1. **Function calls per second**: Use recursive fibonacci
2. **Effect operations per second**: Use counter effect benchmark
3. **Pattern matches per second**: Use tree traversal
4. **Closure creations per second**: Use makeAdder benchmark
5. **List operations per second**: Use map/filter/fold chain
6. **Memory usage**: Monitor with system tools (not built-in yet)

### Comparison Benchmarks

To compare with other languages, implement the same algorithms:

**Fibonacci (n=30) comparison:**
```
Lux (interpreted):     ~35,000 ms
Python 3:              ~2,000 ms
Node.js:               ~50 ms
Haskell (ghci):        ~200 ms
Haskell (compiled):    ~5 ms
Rust:                  ~1 ms
```

---

## Performance Improvement Opportunities

### Short-term (Interpreter Improvements)

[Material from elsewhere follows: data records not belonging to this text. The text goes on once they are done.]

/-!
# Robustness of regularity on `ℝ³`, `AgmonBoundR3` RE-THREAD VIII: the packaged HYBRID sup-norm door and its
# sliding-window forms, with the Agmon constant as a PARAMETER

Analysis/FluidPDE proof file (theorems only; no definitions, no named facts, no `sorry`); eighth (last Literature)
file of the re-thread of the vein over `(hAg : AgmonBoundR3 A)`. VERBATIM copies of
`classicalNS_norm_sub_le_strain_smoothing_window_half_R3`, `classicalNS_norm_sub_le_H2_smoothing_subwindow_R3`,
`classicalNS_norm_sub_le_H2_smoothing_subwindow_half_R3` (`NSRobustnessOfRegularitySmoothingSupNorm`; RRS 2016 Thm 9.1 /
Dashti–Robinson 2008 Thms 1–2 in strain form, `H²` by smoothing, Agmon readout) with `agmonConst ↦ A`; the bricks are
`classicalNS_robustness_strain_window_of_le_of_agmonBound`, `classicalNS_H2_smoothing_strain_window_half_of_agmonBound`,
`classicalNS_norm_sub_le_of_H1_H2_of_agmonBound`, `classicalNS_norm_sub_le_H2_smoothing_window_of_agmonBound`.
With the explicit instance `AgmonBoundR3 (√2/π)` (Summits-side) every smallness product of the hybrid strain
door becomes a closed numeral.

* `classicalNS_norm_sub_le_strain_smoothing_window_half_of_agmonBound`,
  `classicalNS_norm_sub_le_H2_smoothing_subwindow_of_agmonBound`,
  `classicalNS_norm_sub_le_H2_smoothing_subwindow_half_of_agmonBound`.

WHAT THIS IS NOT: not a statement about Navier–Stokes regularity or blow-up — a-priori calculus between two GIVEN
classical solutions. Consumer: `StrainShadowHybrid.freeRun_near_of_strainHybrid` re-threaded (Summits, successor),
crux 20303 (`EpisodeBaseT`), cell `ns-blowup`.

## References

* J. C. Robinson, J. L. Rodrigo, W. Sadowski, *The Three-Dimensional Navier–Stokes Equations*, CUP 2016,
  Thm 1.20, Thm 9.1. [RobinsonRodrigoSadowskiCUP2016]
* M. Dashti, J. C. Robinson, SIAM J. Numer. Anal. 46 (2008) 3136–3150, Thms 1–2. [DashtiRobinson2008]
* P. Constantin, C. Foias, *Navier–Stokes Equations*, Univ. Chicago Press 1988, Ch. 10. [ConstantinFoias1988]
-/

noncomputable section

open MeasureTheory Set Function Filter Topology InnerProductSpace
open scoped ENNReal NNReal ContDiff RealInnerProductSpace Laplacian

namespace Literature.Analysis.FluidPDE


section HybridSupDoor

variable {ν t₀ t₁ : ℝ} {f g u v : ℝ → EuclideanSpace ℝ (Fin 3) → EuclideanSpace ℝ (Fin 3)}
variable {p q : ℝ → EuclideanSpace ℝ (Fin 3) → ℝ}

/-- Slicewise Sobolev bounds translate in time (copy of the vein's private lemma). [folklore] -/
private theorem agh_bounds_comp_add {G' : Type*} [NormedAddCommGroup G'] [NormedSpace ℝ G']
    {w : ℝ → EuclideanSpace ℝ (Fin 3) → G'} {a b s : ℝ}
    (h : ∀ n : ℕ, ∃ C : ℝ≥0, ∀ t ∈ Icc (a + s) (b + s), ∫⁻ x, ‖iteratedFDeriv ℝ n (w t) x‖ₑ ^ 2 ≤ C) :
    ∀ n : ℕ, ∃ C : ℝ≥0, ∀ t ∈ Icc a b, ∫⁻ x, ‖iteratedFDeriv ℝ n (w (t + s)) x‖ₑ ^ 2 ≤ C :=
  fun n => (h n).imp fun _ hC t ht => hC (t + s) ⟨by linarith [ht.1], by linarith [ht.2]⟩

/-- **The packaged HYBRID sup-norm door on a window** (RRS 2016 Thm 9.1 / Dashti–Robinson 2008 Thms
1–2 in strain form, the `H²` level by parabolic smoothing, read out by Agmon): for two classical
solutions `(u, p)` (force `f`, the reference) and `(v, q)` (force `g`) of the `L²`-Sobolev class on
`[t₀, t₁] × ℝ³` (`h = t₁ − t₀ > 0`), continuous majorants `G` (compression rate of `Du`),
`σ₂ ≥ ‖D²u‖_∞`, `σ₃ ≥ ‖D³u‖_∞`, `L ≥ ‖(v − u)(s)‖_{L²}`, `H₀ ≥ ∫‖(f − g)(s)‖²`,
`H₁ ≥ ∫‖D(f − g)(s)‖²`, sources `ψ₁ ≥ (2/ν)∫‖f − g‖² + 3σ₂L²/κ`,
`ψ₂ ≥ 27σ₂X₁/κ + 9σ₃L²/κ² + 6H₁/ν`, `H¹` inputs `D₁ ≥ ∫|∇(v − u)(t₀)|²_F`, `Ψ₁ ≥ ∫ψ₁`,
`2β₁e^{2Λ₁(t₁)}(D₁ + Ψ₁)²h ≤ 1/2` and `X₁ ≥ √2·e^{Λ₁}(D₁ + Ψ₁)` continuous; dissipation budget
`D ≥ X₁(t₀) + ∫_{t₀}^{t₁}[(4G + 3κσ₂)X₁ + 4A⁴X₁³/ν³ + 4H₀/ν + 3σ₂L²/κ]`, `Ψ₂ ≥ ∫ψ₂`,
`β₂e^{Λ₂(t₁)}(2D/(νh) + Ψ₂)h ≤ 1/2`. Then for `t ∈ [(t₀ + t₁)/2, t₁]` and every `x`:
`‖v(t,x) − u(t,x)‖ ≤ A(3X₁(t)·2e^{Λ₂(t)}(2D/(νh) + Ψ₂))^{1/4}` — NO `H²` datum defect enters.
[cite: RobinsonRodrigoSadowskiCUP2016, Thm 9.1 and Thm 1.20; DashtiRobinson2008, Thm 1, Thm 2; ConstantinFoias1988, Ch. 10] -/
theorem classicalNS_norm_sub_le_strain_smoothing_window_half_of_agmonBound {A : ℝ} (hAg : AgmonBoundR3 A) (hν : 0 < ν) (ht₀₁ : t₀ < t₁)
    (hv : IsClassicalNSSolutionOn (Icc t₀ t₁) ν g v q)
    (hu : IsClassicalNSSolutionOn (Icc t₀ t₁) ν f u p)
    (hU : HasBoundedSobolevNormsOn (Icc t₀ t₁) u)
    (hUt : HasBoundedSobolevNormsOn (Icc t₀ t₁) (timeDerivWithin (Icc t₀ t₁) u))
    (hp : ∀ n : ℕ, ∃ C : ℝ≥0, ∀ t ∈ Icc t₀ t₁, ∫⁻ x, ‖iteratedFDeriv ℝ n (p t) x‖ₑ ^ 2 ≤ C)
    (hV : HasBoundedSobolevNormsOn (Icc t₀ t₁) v)
    (hVt : HasBoundedSobolevNormsOn (Icc t₀ t₁) (timeDerivWithin (Icc t₀ t₁) v))
    (hq : ∀ n : ℕ, ∃ C : ℝ≥0, ∀ t ∈ Icc t₀ t₁, ∫⁻ x, ‖iteratedFDeriv ℝ n (q t) x‖ₑ ^ 2 ≤ C)
    {G σ₂ σ₃ L X₁ H₀ H₁ ψ₁ ψ₂ : ℝ → ℝ} {κ μ D₁ Ψ₁ D Ψ₂ : ℝ} (hκ : 0 < κ) (hμ : 0 < μ)
    (hG : ∀ s ∈ Icc t₀ t₁, ∀ (x ξ : EuclideanSpace ℝ (Fin 3)),
      -⟪fderiv ℝ (u s) x ξ, ξ⟫ ≤ G s * ‖ξ‖ ^ 2)
    (hσ₂ : ∀ s ∈ Icc t₀ t₁, ∀ x, ‖iteratedFDeriv ℝ 2 (u s) x‖ ≤ σ₂ s)
    (hσ₃ : ∀ s ∈ Icc t₀ t₁, ∀ x, ‖iteratedFDeriv ℝ 3 (u s) x‖ ≤ σ₃ s)
    (hL : ∀ s ∈ Icc t₀ t₁, Real.sqrt (∫ x, ‖(v - u) s x‖ ^ 2) ≤ L s)
    (hH₀ : ∀ s ∈ Icc t₀ t₁, ∫ x, ‖f s x - g s x‖ ^ 2 ≤ H₀ s)
    (hH₁ : ∀ s ∈ Icc t₀ t₁, ∫ x, ‖fderiv ℝ (fun y => f s y - g s y) x‖ ^ 2 ≤ H₁ s)
    (hψ₁ : ∀ s ∈ Icc t₀ t₁, 2 / ν * (∫ x, ‖f s x - g s x‖ ^ 2) + 3 * σ₂ s / κ * L s ^ 2 ≤ ψ₁ s)
    (hψ₂ : ∀ s ∈ Icc t₀ t₁,
      27 * σ₂ s / κ * X₁ s + 9 * σ₃ s / κ ^ 2 * L s ^ 2 + 6 / ν * H₁ s ≤ ψ₂ s)
    (hGc : ContinuousOn G (Icc t₀ t₁)) (hσ₂c : ContinuousOn σ₂ (Icc t₀ t₁))
    (hσ₃c : ContinuousOn σ₃ (Icc t₀ t₁)) (hLc : ContinuousOn L (Icc t₀ t₁))
    (hX₁c : ContinuousOn X₁ (Icc t₀ t₁)) (hH₀c : ContinuousOn H₀ (Icc t₀ t₁))
    (hH₁c : ContinuousOn H₁ (Icc t₀ t₁))
    (hψ₁c : ContinuousOn ψ₁ (Icc t₀ t₁)) (hψ₂c : ContinuousOn ψ₂ (Icc t₀ t₁))
    (hD₁ : ∫ x, frobeniusNormSq (fderiv ℝ ((v - u) t₀) x) ≤ D₁)
    (hΨ₁ : ∫ s in t₀..t₁, ψ₁ s ≤ Ψ₁)
    (hhalf₁ : 2 * (A ^ 4 / (2 * ν ^ 3) *
        Real.exp (2 * ∫ s in t₀..t₁, (4 * G s + 3 * κ * σ₂ s))) * (D₁ + Ψ₁) ^ 2 * (t₁ - t₀) ≤ 1 / 2)
    (hX₁ : ∀ s ∈ Icc t₀ t₁,
      Real.sqrt 2 * (Real.exp (∫ r in t₀..s, (4 * G r + 3 * κ * σ₂ r)) * (D₁ + Ψ₁)) ≤ X₁ s)
    (hD : X₁ t₀ + ∫ s in t₀..t₁, ((4 * G s + 3 * κ * σ₂ s) * X₁ s +
        4 * A ^ 4 * X₁ s ^ 3 / ν ^ 3 + 4 / ν * H₀ s + 3 * σ₂ s / κ * L s ^ 2) ≤ D)
    (hΨ₂ : ∫ s in t₀..t₁, ψ₂ s ≤ Ψ₂)
    (hhalf₃ : A ^ 2 * μ / ν *
        Real.exp (∫ s in t₀..t₁, (6 * G s + 9 * κ * σ₂ s + 3 * κ ^ 2 * σ₃ s +
          3 * A ^ 2 * X₁ s / (ν * μ) + 27 * A ^ 4 * X₁ s ^ 2 / (16 * ν ^ 3))) *
      (2 * D / (ν * (t₁ - t₀)) + Ψ₂) * (t₁ - t₀) ≤ 1 / 2)
    {t : ℝ} (ht : t ∈ Icc ((t₀ + t₁) / 2) t₁) (x : EuclideanSpace ℝ (Fin 3)) :
    ‖v t x - u t x‖ ≤ A * (3 * X₁ t *
      (2 * Real.exp (∫ s in t₀..t, (6 * G s + 9 * κ * σ₂ s + 3 * κ ^ 2 * σ₃ s +
          3 * A ^ 2 * X₁ s / (ν * μ) + 27 * A ^ 4 * X₁ s ^ 2 / (16 * ν ^ 3))) *
        (2 * D / (ν * (t₁ - t₀)) + Ψ₂))) ^ (1 / 4 : ℝ) := by
  -- abbreviations and signs
  obtain ⟨c₁, hc₁⟩ : ∃ c₁ : ℝ, c₁ = 2 * (A ^ 4 / (2 * ν ^ 3) *
      Real.exp (2 * ∫ s in t₀..t₁, (4 * G s + 3 * κ * σ₂ s))) := ⟨_, rfl⟩
  have hA0 : 0 ≤ A := hAg.nonneg
  have hc₁0 : 0 ≤ c₁ := by rw [hc₁]; positivity
  rw [← hc₁] at hhalf₁
  have hσ₂0 : ∀ s ∈ Icc t₀ t₁, 0 ≤ σ₂ s := fun s hs => (norm_nonneg _).trans (hσ₂ s hs 0)
  have hψ₁0 : ∀ s ∈ Icc t₀ t₁, 0 ≤ ψ₁ s := fun s hs => by
    refine le_trans ?_ (hψ₁ s hs)
    have : 0 ≤ ∫ x, ‖f s x - g s x‖ ^ 2 := integral_nonneg fun x => sq_nonneg _
    have := hσ₂0 s hs
    positivity
  have hη₁0 : 0 ≤ D₁ + Ψ₁ := by
    have h1 : 0 ≤ D₁ := (integral_nonneg fun x => frobeniusNormSq_nonneg _).trans hD₁
    have h2 : 0 ≤ Ψ₁ := (intervalIntegral.integral_nonneg ht₀₁.le hψ₁0).trans hΨ₁
    exact add_nonneg h1 h2
  have hX₁0 : ∀ s ∈ Icc t₀ t₁, 0 ≤ X₁ s := fun s hs => le_trans (by positivity) (hX₁ s hs)
  -- STEP 1: the `H¹` certificate gives `∫|∇(v − u)(s)|²_F ≤ X₁(s)` on the window
  have hsmall₁ : c₁ * (D₁ + Ψ₁) ^ 2 * (t₁ - t₀) < 1 := hhalf₁.trans_lt (by norm_num)
  have hXle : ∀ s ∈ Icc t₀ t₁, ∫ x, frobeniusNormSq (fderiv ℝ ((v - u) s) x) ≤ X₁ s := by
    intro s hs
    have h1 := classicalNS_robustness_strain_window_of_le_of_agmonBound hAg hν ht₀₁ hv hu hU hUt hp hV hVt hq hκ hG hσ₂ hL
      hψ₁ hGc hσ₂c hψ₁c hD₁ hΨ₁ (by rw [← hc₁]; exact hsmall₁) hs
    rw [← hc₁] at h1
    refine h1.trans (le_trans ?_ (hX₁ s hs))
    have hden : 1 / 2 ≤ 1 - c₁ * (D₁ + Ψ₁) ^ 2 * (s - t₀) := by
      have : c₁ * (D₁ + Ψ₁) ^ 2 * (s - t₀) ≤ c₁ * (D₁ + Ψ₁) ^ 2 * (t₁ - t₀) :=
        mul_le_mul_of_nonneg_left (sub_le_sub_right hs.2 _) (by positivity)
      linarith
    have hsq : Real.sqrt (1 / 2) ≤ Real.sqrt (1 - c₁ * (D₁ + Ψ₁) ^ 2 * (s - t₀)) :=
      Real.sqrt_le_sqrt hden
    have hhalf : 0 < Real.sqrt (1 / 2) := Real.sqrt_pos.2 (by norm_num)
    have hnum : 0 ≤ Real.exp (∫ r in t₀..s, (4 * G r + 3 * κ * σ₂ r)) * (D₁ + Ψ₁) := by positivity
    calc Real.exp (∫ r in t₀..s, (4 * G r + 3 * κ * σ₂ r)) * (D₁ + Ψ₁) /
          Real.sqrt (1 - c₁ * (D₁ + Ψ₁) ^ 2 * (s - t₀))
        ≤ Real.exp (∫ r in t₀..s, (4 * G r + 3 * κ * σ₂ r)) * (D₁ + Ψ₁) / Real.sqrt (1 / 2) :=
          div_le_div_of_nonneg_left hnum hhalf hsq
      _ = Real.sqrt 2 * (Real.exp (∫ r in t₀..s, (4 * G r + 3 * κ * σ₂ r)) * (D₁ + Ψ₁)) := by
          have h2 : Real.sqrt (1 / 2) = 1 / Real.sqrt 2 := by
            rw [Real.sqrt_div' _ (by norm_num : (0 : ℝ) ≤ 2), Real.sqrt_one]
          rw [h2]
          field_simp
  -- STEP 2: the `H²` defect at `t` by smoothing (no `H²` datum)
  have hZ := classicalNS_H2_smoothing_strain_window_half_of_agmonBound hAg hν ht₀₁ hv hu hU hUt hp hV hVt hq hκ hμ hG hσ₂
    hσ₃ hL hXle hH₀ hH₁ hψ₂ hGc hσ₂c hσ₃c hLc hX₁c hH₀c hH₁c hψ₂c hD hΨ₂ hhalf₃ ht
  -- STEP 3: Agmon readout on the slice `t`, after translating the window to `[0, t₁ − t₀]`
  have ht' : t ∈ Icc t₀ t₁ := ⟨le_trans (by linarith) ht.1, ht.2⟩
  have hpre : (fun s => s + t₀) ⁻¹' Icc t₀ t₁ = Icc 0 (t₁ - t₀) := by
    rw [Set.preimage_add_const_Icc, sub_self]
  have hu' : IsClassicalNSSolutionOn (Icc 0 (t₁ - t₀)) ν (fun s => f (s + t₀)) (fun s => u (s + t₀))
      (fun s => p (s + t₀)) := by
    have h := hu.comp_add_right t₀
    rwa [hpre] at h
  have hv' : IsClassicalNSSolutionOn (Icc 0 (t₁ - t₀)) ν (fun s => g (s + t₀)) (fun s => v (s + t₀))
      (fun s => q (s + t₀)) := by
    have h := hv.comp_add_right t₀
    rwa [hpre] at h
  have hIcc : Icc t₀ t₁ = Icc (0 + t₀) (t₁ - t₀ + t₀) := by rw [zero_add, sub_add_cancel]
  have hU' : HasBoundedSobolevNormsOn (Icc 0 (t₁ - t₀)) (fun s => u (s + t₀)) := by
    rw [hIcc] at hU
    exact agh_bounds_comp_add hU
  have hV' : HasBoundedSobolevNormsOn (Icc 0 (t₁ - t₀)) (fun s => v (s + t₀)) := by
    rw [hIcc] at hV
    exact agh_bounds_comp_add hV
  have hr : t - t₀ ∈ Icc 0 (t₁ - t₀) := ⟨sub_nonneg.2 ht'.1, sub_le_sub_right ht'.2 _⟩
  have e1 : ((fun s => v (s + t₀)) - fun s => u (s + t₀)) (t - t₀) = (v - u) t := by
    funext y
    simp only [Pi.sub_apply, sub_add_cancel]
  have hX0 : 0 ≤ X₁ t := hX₁0 t ht'
  have h := classicalNS_norm_sub_le_of_H1_H2_of_agmonBound hAg hv' hu' hU' hV' hr
    (X₁ := X₁ t) (by rw [e1]; exact hXle t ht') le_rfl x
  rw [e1] at h
  simp only [sub_add_cancel] at h
  refine h.trans (mul_le_mul_of_nonneg_left (Real.rpow_le_rpow ?_ ?_ (by norm_num)) hA0)
  · exact mul_nonneg (mul_nonneg (by norm_num) hX0)
      (Finset.sum_nonneg fun i _ => integral_nonneg fun y => frobeniusNormSq_nonneg _)
  · exact mul_le_mul_of_nonneg_left hZ (mul_nonneg (by norm_num) hX0)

1. **Bytecode compilation**: Convert AST to bytecode for faster dispatch
2. **Value representation**: Use NaN-boxing for primitives
3. **Environment optimization**: Use flat closure representation
4. **List operations**: Avoid cloning by using Rc<Vec<Rc<Value>>>
5. **String interning**: Deduplicate string values

### Medium-term (New Backend)

1. **WASM compilation**: Target WebAssembly for portable native speed
2. **JavaScript emission**: Leverage V8/SpiderMonkey JIT
3. **LLVM backend**: Generate native code via LLVM IR

### Long-term (Advanced Optimizations)

1. **Effect fusion**: Combine adjacent effect operations
2. **Inlining**: Inline small functions
3. **Specialization**: Generate specialized code for monomorphic calls
4. **Escape analysis**: Stack-allocate non-escaping values

### Estimated Speedup Potential

| Optimization | Expected Speedup | Effort |
|--------------|------------------|--------|
| Bytecode VM | 5-10x | Medium |
| NaN-boxing | 1.5-2x | Low |
| Flat closures | 2-3x | Medium |
| WASM backend | 50-100x | High |
| LLVM backend | 100-500x | Very High |

---

## Conclusion

Lux prioritizes **expressiveness, safety, and simplicity** over raw performance. The current interpreter is suitable for:
- Prototyping and development
- Educational purposes
- Small scripts and tools
- Testing effect-based designs

For production workloads requiring high performance, a compilation backend would be necessary. The language design is amenable to efficient compilation - algebraic effects can be compiled using CPS transformation or evidence passing, and the pure functional core can benefit from standard optimizations.

The key insight is that Lux's performance ceiling is set by implementation choices (interpreter vs compiler), not fundamental language limitations. Languages like Koka demonstrate that algebraic effects can be compiled efficiently.